The total exemption from sales tax on supplies, imports and procurement of plant and machinery by the industrial units located in defunct FATA and PATA is proposed to be gradually withdrawn by imposition of tax in the next 4 years at the rates of 10, 12, 14 and 16 percent, respectively. This measure is bound to raise hackles in erstwhile tribal areas and only time will show whether the government would stay the course or succumb to pressure.
Needless to say, the misuse of this exemption by units such as tea, iron and steel on the industrial units in the rest of the country is having a telling effect on their operations.
The tax rate on profit on debt (savings in banks or national savings) is proposed to be increased from 15 percent to 20 percent and the upper cap at present on such profit up to five million rupees under final tax regime is proposed to be removed for individuals and Association of Persons (AoPs). This indeed is an unwise and self-injurious proposal for a country with the lowest savings rate in the region, and it clearly militates against the efforts aimed at increasing the national savings rate to finance development and reduce the dependency on borrowings for such financing.
Moreover, it is bereft of empathy for senior citizens/retirees who depend on returns earned on their life savings.
The tax rate on dividend has been enhanced to 25 percent, and to 15 percent on dividend from mutual funds. These measures are likely to divert savings and investments to real estate, bullion and other commodities.
The surprising omission of taxing income of the retailers and wholesalers in the entire budget document is indeed an enigma, so to speak. This omission appears to be strategic so as not to rile up the mighty traders (Tajeran Ittehad).
Obviously, the underlying assumption is that renewed enforcement measures on collecting sales tax would inevitably bring them into the income tax net through documentation of transactions. How this measure plays out in Faisalabad and Lahore would be interesting to watch.

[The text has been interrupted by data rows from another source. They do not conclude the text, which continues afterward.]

import Summits.BirchSwinnertonDyer.BirchSwinnertonDyer.Theorems.AlignedTransportAtTwoMainConjectureTransportAlignedAtTwoNegTwistSymbolShared
import Summits.BirchSwinnertonDyer.BirchSwinnertonDyer.Theorems.AlignedTransportAtTwoMainConjectureTransportAlignedAtTwoNegTwistMeasureShared
import Literature.NumberTheory.EllipticCurves.PAdicLFunctionQuadraticTwistCongruenceAtTwoSharedPrimesProofs
import HarnessLib

/-!
# Route `AlignedTransportAtTwo`, crux C1 `MainConjectureTransportAlignedAtTwo` (stmt-BirchSwinnertonDyer-22296), line `birth` — NEGATIVE twists,
# core SEMISTABLE at the primes of `d`: the mod-`2` twist congruence `L_A' ≡ v·L_W·∏_{ℓ∣d}𝒫_ℓ (mod 2Λ)` for `A = E^{(d)}`, `d < 0`, `E` good OR
# multiplicative at the primes of `d`, WITH `|d|·(Ω⁺_{f_A})² = c_A²·(Ω⁻_{f_W})²` — the `d < 0` twin of the cell `bsd-2adic` shared-primes congruence
# `exists_iwasawa_twist_congr_two_and_sq_sqfreeAt`, under `IsRhombic f_W`

HONEST FRAMING (cell `bsd-f1-sign2`, lead seat `bsd-line-att-p1` g7). BSD is NOT proved; C1 is NOT closed. THEOREMS ONLY; nothing asserted;
`--supports stmt-BirchSwinnertonDyer-22296 --as helper`. The companion of `…NegTwistCongruence.lean` (core GOOD at `d`) for cores that may be
MULTIPLICATIVE at primes of `d` (`ℓ ∥ N_E`): symbol step `…NegTwistSymbolShared` (cusp class of `1/g`), transform step `…NegTwistMeasureShared`
(`‖μ_{f,α,m}‖₂ ≤ 2` from `norm_msdMeasureTame_unitRoot_two_le_two_sqfreeAt`), depletion half `exists_iwasawa_padicLFunctionTame_one_congr_two_sqfreeAt`
(`𝒫_ℓ = 1 ∓ ℓ⁻¹(1+T)^{f_ℓ}` at the multiplicative places).

* `exists_iwasawa_twist_congr_two_and_sq_of_neg_sqfreeAt`.

References: [Matsuno2000] Thm. 3.1, Lemmas 3.2–3.3 (pp. 86–88); [MazurTateTeitelbaum1986Invent] §I.8, §I.13; [Shimura1971] Prop. 3.64;
[Manin1972] Prop. 1.4; [GreenbergVatsal2000] §1 (8)–(9), §2 Prop. (2.4).
-/

set_option autoImplicit false
set_option linter.dupNamespace false

noncomputable section

open scoped Classical MatrixGroups ModularForm NumberTheorySymbols

open CongruenceSubgroup Filter Topology NumberField IsDedekindDomain WeierstrassCurve PowerSeries Rat.HeightOneSpectrum
open Literature.NumberTheory.EllipticCurves Literature.NumberTheory.EllipticCurves.ModularForms
  Literature.NumberTheory.EllipticCurves.GreenbergVatsal2000
open Summit.BirchSwinnertonDyer.Rank1Residual.F1Sign2
open Summit.BirchSwinnertonDyer.BirchSwinnertonDyer.Theorems.AlignedTransportAtTwoNegTwistSymbol
open Summit.BirchSwinnertonDyer.BirchSwinnertonDyer.Theorems.AlignedTransportAtTwoNegTwistSymbolShared
open Summit.BirchSwinnertonDyer.BirchSwinnertonDyer.Theorems.AlignedTransportAtTwoNegTwistMeasureShared

namespace Summit.BirchSwinnertonDyer.BirchSwinnertonDyer.Theorems.AlignedTransportAtTwoNegTwistCongruenceShared

section TwoAdic

variable (W : WeierstrassCurve ℚ) [W.IsElliptic] [W.IsGloballyMinimal] {d : ℤ} {A : WeierstrassCurve ℚ}
  [A.IsElliptic] [A.IsGloballyMinimal]
  [NeZero (W.conductorNorm ℤ)] [NeZero (A.conductorNorm ℤ)]
  {fW : CuspForm (Gamma0 (W.conductorNorm ℤ)) 2} {fA : CuspForm (Gamma0 (A.conductorNorm ℤ)) 2}

omit [W.IsElliptic] [W.IsGloballyMinimal] [NeZero (W.conductorNorm ℤ)] [A.IsElliptic] [A.IsGloballyMinimal]
  [NeZero (A.conductorNorm ℤ)] in
/-- Distinct finite places of `ℚ` lie over distinct primes; private helper. [folklore] -/
private theorem natGenerator_injective_rat' :
    Function.Injective (Rat.HeightOneSpectrum.natGenerator (R := 𝓞 ℚ)) := fun _ _ h ↦
  (Rat.HeightOneSpectrum.primesEquiv (R := 𝓞 ℚ)).injective (Subtype.ext h)

omit [W.IsElliptic] [W.IsGloballyMinimal] [NeZero (W.conductorNorm ℤ)] [A.IsElliptic] [A.IsGloballyMinimal]
  [NeZero (A.conductorNorm ℤ)] in
/-- `toZMod(2) = 0` in `ℤ/2`, so `C(2)·E ≡ 0 (mod 2)`; private helper. [folklore] -/
private theorem map_toZMod_C_two_mul (E : IwasawaAlgebra 2) :
    PowerSeries.map (PadicInt.toZMod (p := 2)) (PowerSeries.C (2 : ℤ_[2]) * E) = 0 := by
  rw [map_mul, PowerSeries.map_C, map_ofNat, show (2 : ZMod 2) = 0 from rfl, map_zero, zero_mul]

/-- **The mod-`2` twist congruence at a good ordinary `2` for a NEGATIVE twist, core SEMISTABLE at `d`, WITH the period size of the constant**
(`d < 0` twin of the tree's `exists_iwasawa_twist_congr_two_and_sq_sqfreeAt`). For `E = W/ℚ` globally minimal, good ordinary at `2`, whose newform
`f_W` has RHOMBIC period lattice, `d < 0`, `d ≡ 1 (mod 4)` square-free with `E` GOOD OR MULTIPLICATIVE at every prime of `d`,
`A` a globally minimal model of `E^{(d)}`, newforms `f_W`, `f_A`, and `S₀` the set of places over the primes of `d`: there are
`L_W, L_A' ∈ Λ = ℤ₂⟦T⟧`, `c_A ∈ ℚˣ`, `v ∈ Λˣ` with `ι L_W = L₂(f_W, α_W)`, `ι L_A' = C(c_A)·L₂(f_A, α_A)`, `L_A' ≡ v·L_W·∏_{v∈S₀}𝒫_v (mod 2Λ)`
AND `|d|·(Ω⁺_{f_A})² = c_A²·(Ω⁻_{f_W})²` (`c_A = c⁻¹` for the odd Birch constant `c`, `c²·|d|·(Ω⁺_{f_A})² = (Ω⁻_{f_W})²`). Ingredients: odd Birch relation without `(d, N) = 1` + the rhombic congruence relative to `1/g`
(`exists_int_ratPlusSymbol_twist_eq_sum_plus_add_sqfreeAt`), transform congruence (`exists_padicLFunction_twist_eq_add_two_mul_shared` with
`norm_msdMeasureTame_unitRoot_two_le_two_sqfreeAt`), depletion half (`exists_iwasawa_padicLFunctionTame_one_congr_two_sqfreeAt`), `α_A = χ_d(2)α_W`.
[cite: Matsuno2000, Lemmas 3.2–3.3 and proof of Theorem 3.1 (pp. 86–88)] [cite: MazurTateTeitelbaum1986Invent, §I.8, §I.13] [cite: Shimura1971, Prop. 3.64] -/
theorem exists_iwasawa_twist_congr_two_and_sq_of_neg_sqfreeAt (hd : d < 0) (hd4 : d % 4 = 1) (hsq : Squarefree d)
    (hred : ∀ v : HeightOneSpectrum (𝓞 ℚ), ((primesEquiv v : ℕ) : ℤ) ∣ d →
      W.HasGoodReductionAt v ∨ W.HasMultiplicativeReductionAt v)
    {C : VariableChange ℚ}
    (hA : C • W.quadraticTwist (d : ℚ) = A) (hfW : IsNewformOf W fW) (hfA : IsNewformOf A fA)
    (hord : IsOrdinaryAt W 2) (hrh : IsRhombic fW) (S₀ : Finset (HeightOneSpectrum (𝓞 ℚ)))
    (hS₀ : S₀.image Rat.HeightOneSpectrum.natGenerator = d.natAbs.primeFactors) :
    ∃ (LW LA' : IwasawaAlgebra 2) (cA : ℚ) (v : (IwasawaAlgebra 2)ˣ),
      iwasawaToPowerSeries 2 LW = padicLFunction fW (unitRoot W 2 : ℚ_[2]) ∧ cA ≠ 0 ∧
      iwasawaToPowerSeries 2 LA' = PowerSeries.C (cA : ℚ_[2]) * padicLFunction fA (unitRoot A 2 : ℚ_[2]) ∧
      PowerSeries.map (PadicInt.toZMod (p := 2)) LA' =
        PowerSeries.map (PadicInt.toZMod (p := 2)) ((v : IwasawaAlgebra 2) * LW * eulerFactorProduct W 2 S₀) ∧
      (d.natAbs : ℝ) * plusPeriod fA ^ 2 = (cA : ℝ) ^ 2 * minusPeriod fW ^ 2 := by
  have hd0 : d ≠ 0 := hd.ne
  haveI : NeZero d.natAbs := ⟨Int.natAbs_ne_zero.mpr hd0⟩
  set m : ℕ := d.natAbs with hmdef
  have hsq' : Squarefree m := Int.squarefree_natAbs.mpr hsq
  have hm4 : m % 4 = 3 := by omega
  have hd2 : ¬ (2 : ℤ) ∣ d := by omega
  have hm2 : m.Coprime 2 := by
    rw [Nat.coprime_two_right, Nat.odd_iff]; omega
  have h2N : ¬ 2 ∣ W.conductorNorm ℤ := not_dvd_level_of_isNewformOf hfW hord.1
  -- `N` is square-free at the primes of `m` (good: `ℓ ∤ N`; multiplicative: `ℓ ∥ N`)
  have hmN' : ∀ ℓ : ℕ, ℓ.Prime → ℓ ∣ m → ¬ ℓ ^ 2 ∣ W.conductorNorm ℤ := by
    intro ℓ hℓ hℓm
    obtain ⟨v, hvℓ⟩ : ∃ v : HeightOneSpectrum (𝓞 ℚ), (primesEquiv v : ℕ) = ℓ :=
      ⟨primesEquiv.symm ⟨ℓ, hℓ⟩, by rw [Equiv.apply_symm_apply]⟩
    subst hvℓ
    haveI : Fact (primesEquiv v : ℕ).Prime := ⟨hℓ⟩
    have hℓd : ((primesEquiv v : ℕ) : ℤ) ∣ d := by
      rw [hmdef] at hℓm; exact Int.natCast_dvd.mpr hℓm
    rcases hred v hℓd with hg | hmu
    · exact fun h ↦ (not_dvd_level_of_isNewformOf hfW
        ((hasGoodReductionAtPrime_iff_hasGoodReductionAt_ringOfIntegers v W).mpr hg)) ((dvd_pow_self _ two_ne_zero).trans h)
    · exact (hfW.dvd_level_and_not_sq_dvd_of_multiplicative
        ((W.hasMultiplicativeReductionAtPrime_iff_hasMultiplicativeReductionAt_ringOfIntegers v).mpr hmu)).2.1
  -- the Jacobi character `χ_d` mod `m = |d|`
  obtain ⟨χ, hχ⟩ := exists_mulChar_int_eq_jacobiSym m
  set χℚ : MulChar (ZMod m) ℚ := χ.ringHomComp (Int.castRingHom ℚ) with hχℚ
  have hodd : χ (-1) = -1 := mulChar_jacobi_apply_neg_one_of_three hχ hm4
  have hχ2 : χℚ (2 : ZMod m) ^ 2 = 1 := by
    have h := mulChar_jacobi_apply_natCast_sq hχ 2 (Nat.coprime_comm.mp hm2)
    rw [Nat.cast_ofNat] at h
    rw [hχℚ, MulChar.ringHomComp_apply, ← map_pow, h, map_one]
  have hχv : ∀ b : ZMod m, IsUnit b → χℚ b ^ 2 = 1 := fun b hb ↦ by
    rw [hχℚ, MulChar.ringHomComp_apply, ← map_pow, mulChar_jacobi_apply_sq_of_isUnit hχ hb, map_one]
  -- odd Birch with the period constant, and the rhombic shortcut
  obtain ⟨c, hB, hper⟩ := exists_ratPlusSymbol_twist_eq_sum_odd_and_sq_sqfreeAt W hd hd4 hsq hred hA hfW hfA hχ
  have hxA : ∃ x : ℚ, ratPlusSymbol fA x ≠ 0 := exists_ratPlusSymbol_ne_zero hfA.1 hfA.coeffField_eq_bot
  have hc0 : c ≠ 0 := by
    rintro rfl
    obtain ⟨x, hx⟩ := hxA
    exact hx (by rw [hB x, zero_mul])
  have hBk : ∀ x : ℚ, Nat.Coprime x.den (m * W.conductorNorm ℤ) →
      ∃ k : ℤ, ratPlusSymbol fA x = c * (∑ b : ZMod m, χℚ b * ratPlusSymbol fW (x + (b.val : ℚ) / m) + k) :=
    fun x hx ↦ exists_int_ratPlusSymbol_twist_eq_sum_plus_add_sqfreeAt fW fA hfW.1 hfW.coeffField_eq_bot hrh hmN' χ hodd hB x hx
  -- unit roots: `α_A = χ(2)·α_W`
  obtain ⟨hαeq, hαu, -⟩ := unitRoot_coe_spec (W := W) hord
  have hap : cuspCoeff fW 2 = ((W.frobeniusTrace 2 : ℤ) : ℂ) := cuspCoeff_eq_frobeniusTrace_of_isNewformOf_holds hfW hord.1
  obtain ⟨hordA, hαA⟩ := isOrdinaryAt_twist_and_unitRoot_eq_sqfreeAt W 2 hd4 hsq hred hA hord hd2
  have hαA' : (unitRoot A 2 : ℚ_[2]) = ((χℚ (2 : ZMod m) : ℚ) : ℚ_[2]) * (unitRoot W 2 : ℚ_[2]) := by
    have h2 : χℚ (2 : ZMod m) = (J((2 : ℤ) | m) : ℚ) := by
      rw [hχℚ, MulChar.ringHomComp_apply, ← Nat.cast_ofNat, mulChar_jacobi_apply_natCast hχ 2, eq_intCast, Nat.cast_ofNat]
    rw [hαA, h2]
    push_cast
    rfl
  have hTg : ∀ k : ℕ, Tendsto (padicLRiemannSum fA (((χℚ (2 : ZMod m) : ℚ) : ℚ_[2]) * (unitRoot W 2 : ℚ_[2])) k) atTop
      (𝓝 (padicLCoeff fA (((χℚ (2 : ZMod m) : ℚ) : ℚ_[2]) * (unitRoot W 2 : ℚ_[2])) k)) := by
    intro k
    obtain ⟨hαAeq, hαAu, -⟩ := unitRoot_coe_spec (W := A) hordA
    rw [← hαA']
    exact tendsto_padicLRiemannSum_holds (f := fA) (p := 2) hfA.1 hfA.coeffField_eq_bot (not_dvd_level_of_isNewformOf hfA hordA.1)
      (cuspCoeff_eq_frobeniusTrace_of_isNewformOf_holds hfA hordA.1) hαAeq hαAu k
  -- the transform congruence `L₂(f_A, α_A) = C(c)·B·L₂(f_W, m, α_W, 𝟙) + C(2c)·ι(E)`
  have hμ := norm_msdMeasureTame_unitRoot_two_le_two_sqfreeAt (m := m) hord hfW hmN'
  obtain ⟨E, hE⟩ := exists_padicLFunction_twist_eq_add_two_mul_shared fW fA hfW.1 hfW.coeffField_eq_bot h2N hm2 hap hαeq hαu hμ
    χℚ hχ2 hχv hBk hTg
  rw [← hαA'] at hE
  -- the depletion half
  have hS2 : ∀ v ∈ S₀, Rat.HeightOneSpectrum.natGenerator v ≠ 2 := by
    intro v hv h
    have hmem : Rat.HeightOneSpectrum.natGenerator v ∈ d.natAbs.primeFactors := hS₀ ▸ Finset.mem_image_of_mem _ hv
    rw [h] at hmem
    exact hd2 (Int.natCast_dvd.mpr (Nat.dvd_of_mem_primeFactors hmem))
  have hredS : ∀ v ∈ S₀, W.HasGoodReductionAt v ∨ W.HasMultiplicativeReductionAt v := by
    intro v hv
    have hmem : Rat.HeightOneSpectrum.natGenerator v ∈ d.natAbs.primeFactors := hS₀ ▸ Finset.mem_image_of_mem _ hv
    exact hred v (Int.natCast_dvd.mpr (Nat.dvd_of_mem_primeFactors hmem))
  have hm : m = ∏ v ∈ S₀, Rat.HeightOneSpectrum.natGenerator v := by
    have h := Nat.prod_primeFactors_of_squarefree hsq'
    rw [hmdef] at h ⊢
    rw [← hS₀, Finset.prod_image fun v _ w _ h ↦ natGenerator_injective_rat' h] at h
    exact h.symm
  obtain ⟨LW, G₁, u, hLW, hG₁, hG₁c⟩ := exists_iwasawa_padicLFunctionTame_one_congr_two_sqfreeAt hord hfW S₀ hS2 hredS hm
  -- the unit `(1+T)^{−f_m}` of `Λ` and the integral element `L_A' = B·G₁ + 2E`
  set B : IwasawaAlgebra 2 := PowerSeries.binomialSeries ℤ_[2] (-frobeniusExponent 2 (m : ℤ_[2])) with hBdef
  have hBu : IsUnit B :=
    isUnit_iff_exists_inv.mpr ⟨PowerSeries.binomialSeries ℤ_[2] (frobeniusExponent 2 (m : ℤ_[2])), by
      rw [hBdef, ← PowerSeries.binomialSeries_add, neg_add_cancel, PowerSeries.binomialSeries_zero]⟩
  have hcQ : (c : ℚ_[2]) ≠ 0 := by exact_mod_cast hc0
  have hperiod : (m : ℝ) * plusPeriod fA ^ 2 = ((c⁻¹ : ℚ) : ℝ) ^ 2 * minusPeriod fW ^ 2 := by
    have hcR : (c : ℝ) ≠ 0 := by exact_mod_cast hc0
    rw [← hper hxA, hmdef]
    push_cast
    field_simp
  refine ⟨LW, B * G₁ + PowerSeries.C (2 : ℤ_[2]) * E, c⁻¹, hBu.unit * u, hLW, inv_ne_zero hc0, ?_, ?_, hperiod⟩
  · -- `ι(B·G₁ + 2E) = c⁻¹·L₂(f_A, α_A)`
    have hι2 : iwasawaToPowerSeries 2 (PowerSeries.C (2 : ℤ_[2])) = PowerSeries.C (2 : ℚ_[2]) := by
      show PowerSeries.map (algebraMap ℤ_[2] ℚ_[2]) (PowerSeries.C (2 : ℤ_[2])) = _
      rw [PowerSeries.map_C, map_ofNat]
    rw [map_add, map_mul, map_mul, hG₁, hBdef, BurungaleSkinner2023.iwasawaToPowerSeries_binomialSeries, hι2, hE, Rat.cast_inv]
    have h2c : PowerSeries.C (2 * (c : ℚ_[2])) = PowerSeries.C (2 : ℚ_[2]) * PowerSeries.C (c : ℚ_[2]) := by
      rw [← map_mul]
    rw [h2c, mul_add, ← mul_assoc, ← mul_assoc, ← map_mul, inv_mul_cancel₀ hcQ, map_one, one_mul]
    rw [show PowerSeries.C (c : ℚ_[2])⁻¹ * (PowerSeries.C (2 : ℚ_[2]) * PowerSeries.C (c : ℚ_[2]) * iwasawaToPowerSeries 2 E) =
      (PowerSeries.C (c : ℚ_[2])⁻¹ * PowerSeries.C (c : ℚ_[2])) * (PowerSeries.C (2 : ℚ_[2]) * iwasawaToPowerSeries 2 E) by ring,
      ← map_mul, inv_mul_cancel₀ hcQ, map_one, one_mul]
  · -- `B·G₁ + 2E ≡ (B u)·L_W·∏𝒫 (mod 2)`
    rw [map_add, map_toZMod_C_two_mul, add_zero, map_mul, hG₁c, ← map_mul, Units.val_mul, IsUnit.unit_spec]
    congr 1
    ring

end TwoAdic

end Summit.BirchSwinnertonDyer.BirchSwinnertonDyer.Theorems.AlignedTransportAtTwoNegTwistCongruenceShared

end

Contrary to the perception generated by the finance minister’s repeated averments prior to the budget presentation that this would be a ‘bold’ budget, except for the proposal to end the protection to local industry in a phased manner of high import tariffs, it is a rather half-hearted attempt despite the compelling need for widening the tax net to distribute the burden equitably and provide meaningful relief to the corporate sector and the salaried people that carry the highly disproportionate burden of tax on their income.
It is, therefore, a sad commentary that the government has not afforded a meaningful respite to these two classes of taxpayers from the heavy taxation of their income.
In fact, it has gone the extra mile to increase the burden of tax on their incomes from savings and investment. Instead, the primary focus appears to be on tax leakages and not on expanding tax base as the former involves squeezing the already taxed while the latter would require the government to muster political will and courage to rope in the elite and groups with a high nuisance value that have successfully and resolutely resisted all efforts aimed at taxing their incomes thus far.
Needless to say, there’s a growing need for decreasing informality within Pakistan’s economy, and the importance of this fact cannot be stressed or emphasised enough.